Activity:
Going down the data below, set down exactly the line with "(uniqueness of the" and each line after it through the line with "rw [map_sum, map_sum, Finset.sum_mul, ←"; no other lines.

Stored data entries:
----------

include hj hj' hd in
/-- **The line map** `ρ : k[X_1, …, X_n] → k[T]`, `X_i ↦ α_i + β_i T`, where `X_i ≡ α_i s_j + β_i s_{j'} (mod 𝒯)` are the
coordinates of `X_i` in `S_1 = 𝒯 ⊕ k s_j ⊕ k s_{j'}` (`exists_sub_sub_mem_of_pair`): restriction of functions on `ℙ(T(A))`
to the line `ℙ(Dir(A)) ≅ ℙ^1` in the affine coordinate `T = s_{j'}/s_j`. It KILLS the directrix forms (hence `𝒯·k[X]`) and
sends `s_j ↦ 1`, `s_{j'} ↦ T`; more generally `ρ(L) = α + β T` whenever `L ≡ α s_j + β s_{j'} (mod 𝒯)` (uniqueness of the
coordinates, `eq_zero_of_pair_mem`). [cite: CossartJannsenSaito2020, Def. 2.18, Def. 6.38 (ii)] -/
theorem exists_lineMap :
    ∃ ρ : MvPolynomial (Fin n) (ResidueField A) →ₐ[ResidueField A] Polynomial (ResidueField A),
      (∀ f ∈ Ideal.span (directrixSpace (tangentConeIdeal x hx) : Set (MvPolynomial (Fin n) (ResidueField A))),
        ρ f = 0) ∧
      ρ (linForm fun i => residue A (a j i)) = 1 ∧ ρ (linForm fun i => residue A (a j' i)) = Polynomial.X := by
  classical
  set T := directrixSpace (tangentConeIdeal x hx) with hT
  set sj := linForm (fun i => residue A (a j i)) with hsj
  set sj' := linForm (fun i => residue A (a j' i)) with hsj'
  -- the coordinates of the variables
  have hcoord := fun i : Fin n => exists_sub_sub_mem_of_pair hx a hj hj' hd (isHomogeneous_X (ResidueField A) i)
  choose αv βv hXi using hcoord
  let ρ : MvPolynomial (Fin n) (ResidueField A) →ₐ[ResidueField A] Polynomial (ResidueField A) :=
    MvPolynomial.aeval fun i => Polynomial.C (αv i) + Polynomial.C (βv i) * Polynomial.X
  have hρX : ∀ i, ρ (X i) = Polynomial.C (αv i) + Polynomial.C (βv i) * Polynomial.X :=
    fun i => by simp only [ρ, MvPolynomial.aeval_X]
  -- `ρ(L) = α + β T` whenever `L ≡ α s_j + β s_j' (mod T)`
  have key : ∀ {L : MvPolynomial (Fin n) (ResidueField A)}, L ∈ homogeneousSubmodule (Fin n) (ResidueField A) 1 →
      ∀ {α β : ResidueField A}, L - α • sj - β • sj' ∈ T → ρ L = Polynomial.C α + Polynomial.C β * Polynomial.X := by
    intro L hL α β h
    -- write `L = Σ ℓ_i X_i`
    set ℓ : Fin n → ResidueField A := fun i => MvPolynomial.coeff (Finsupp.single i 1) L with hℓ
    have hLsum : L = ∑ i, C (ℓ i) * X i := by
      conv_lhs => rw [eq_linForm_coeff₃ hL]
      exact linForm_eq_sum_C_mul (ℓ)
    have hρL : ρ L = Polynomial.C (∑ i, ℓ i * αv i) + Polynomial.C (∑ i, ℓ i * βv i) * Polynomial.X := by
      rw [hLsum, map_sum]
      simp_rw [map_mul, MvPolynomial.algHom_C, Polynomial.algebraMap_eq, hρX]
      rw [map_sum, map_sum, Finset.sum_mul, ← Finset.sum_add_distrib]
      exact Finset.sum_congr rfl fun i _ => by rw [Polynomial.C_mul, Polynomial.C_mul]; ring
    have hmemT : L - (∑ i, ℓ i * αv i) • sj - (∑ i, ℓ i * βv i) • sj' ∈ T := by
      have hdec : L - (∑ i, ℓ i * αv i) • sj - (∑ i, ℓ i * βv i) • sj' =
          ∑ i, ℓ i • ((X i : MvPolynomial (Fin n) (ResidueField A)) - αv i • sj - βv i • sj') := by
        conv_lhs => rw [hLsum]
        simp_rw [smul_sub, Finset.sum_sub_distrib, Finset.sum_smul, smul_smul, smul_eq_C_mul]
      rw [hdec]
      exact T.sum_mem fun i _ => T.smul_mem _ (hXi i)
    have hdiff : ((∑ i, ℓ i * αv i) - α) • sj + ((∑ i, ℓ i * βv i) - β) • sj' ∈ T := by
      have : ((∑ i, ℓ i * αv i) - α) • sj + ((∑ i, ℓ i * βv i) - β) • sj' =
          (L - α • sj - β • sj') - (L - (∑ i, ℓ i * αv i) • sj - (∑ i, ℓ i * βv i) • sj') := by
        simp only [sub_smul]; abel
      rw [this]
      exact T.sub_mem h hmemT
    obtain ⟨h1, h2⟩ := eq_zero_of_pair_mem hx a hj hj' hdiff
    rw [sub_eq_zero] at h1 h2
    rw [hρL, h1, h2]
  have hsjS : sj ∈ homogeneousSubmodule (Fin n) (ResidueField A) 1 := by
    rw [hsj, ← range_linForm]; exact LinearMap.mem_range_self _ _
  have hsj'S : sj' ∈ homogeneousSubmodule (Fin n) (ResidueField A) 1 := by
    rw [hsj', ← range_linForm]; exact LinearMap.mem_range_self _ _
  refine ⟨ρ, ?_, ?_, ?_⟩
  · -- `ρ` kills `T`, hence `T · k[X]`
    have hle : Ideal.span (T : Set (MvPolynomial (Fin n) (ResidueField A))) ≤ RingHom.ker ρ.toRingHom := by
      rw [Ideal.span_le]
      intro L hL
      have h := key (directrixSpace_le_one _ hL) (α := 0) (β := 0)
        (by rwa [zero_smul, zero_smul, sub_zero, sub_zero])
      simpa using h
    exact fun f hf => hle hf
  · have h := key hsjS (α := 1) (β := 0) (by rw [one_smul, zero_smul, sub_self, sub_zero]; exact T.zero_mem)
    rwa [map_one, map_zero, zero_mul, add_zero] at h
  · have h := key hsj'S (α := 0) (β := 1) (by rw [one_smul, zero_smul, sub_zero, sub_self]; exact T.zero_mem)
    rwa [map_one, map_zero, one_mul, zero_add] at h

----------

Task response:
sends `s_j ↦ 1`, `s_{j'} ↦ T`; more generally `ρ(L) = α + β T` whenever `L ≡ α s_j + β s_{j'} (mod 𝒯)` (uniqueness of the
coordinates, `eq_zero_of_pair_mem`). [cite: CossartJannsenSaito2020, Def. 2.18, Def. 6.38 (ii)] -/
theorem exists_lineMap :
    ∃ ρ : MvPolynomial (Fin n) (ResidueField A) →ₐ[ResidueField A] Polynomial (ResidueField A),
      (∀ f ∈ Ideal.span (directrixSpace (tangentConeIdeal x hx) : Set (MvPolynomial (Fin n) (ResidueField A))),
        ρ f = 0) ∧
      ρ (linForm fun i => residue A (a j i)) = 1 ∧ ρ (linForm fun i => residue A (a j' i)) = Polynomial.X := by
  classical
  set T := directrixSpace (tangentConeIdeal x hx) with hT
  set sj := linForm (fun i => residue A (a j i)) with hsj
  set sj' := linForm (fun i => residue A (a j' i)) with hsj'
  -- the coordinates of the variables
  have hcoord := fun i : Fin n => exists_sub_sub_mem_of_pair hx a hj hj' hd (isHomogeneous_X (ResidueField A) i)
  choose αv βv hXi using hcoord
  let ρ : MvPolynomial (Fin n) (ResidueField A) →ₐ[ResidueField A] Polynomial (ResidueField A) :=
    MvPolynomial.aeval fun i => Polynomial.C (αv i) + Polynomial.C (βv i) * Polynomial.X
  have hρX : ∀ i, ρ (X i) = Polynomial.C (αv i) + Polynomial.C (βv i) * Polynomial.X :=
    fun i => by simp only [ρ, MvPolynomial.aeval_X]
  -- `ρ(L) = α + β T` whenever `L ≡ α s_j + β s_j' (mod T)`
  have key : ∀ {L : MvPolynomial (Fin n) (ResidueField A)}, L ∈ homogeneousSubmodule (Fin n) (ResidueField A) 1 →
      ∀ {α β : ResidueField A}, L - α • sj - β • sj' ∈ T → ρ L = Polynomial.C α + Polynomial.C β * Polynomial.X := by
    intro L hL α β h
    -- write `L = Σ ℓ_i X_i`
    set ℓ : Fin n → ResidueField A := fun i => MvPolynomial.coeff (Finsupp.single i 1) L with hℓ
    have hLsum : L = ∑ i, C (ℓ i) * X i := by
      conv_lhs => rw [eq_linForm_coeff₃ hL]
      exact linForm_eq_sum_C_mul (ℓ)
    have hρL : ρ L = Polynomial.C (∑ i, ℓ i * αv i) + Polynomial.C (∑ i, ℓ i * βv i) * Polynomial.X := by
      rw [hLsum, map_sum]
      simp_rw [map_mul, MvPolynomial.algHom_C, Polynomial.algebraMap_eq, hρX]
      rw [map_sum, map_sum, Finset.sum_mul, ← Finset.sum_add_distrib]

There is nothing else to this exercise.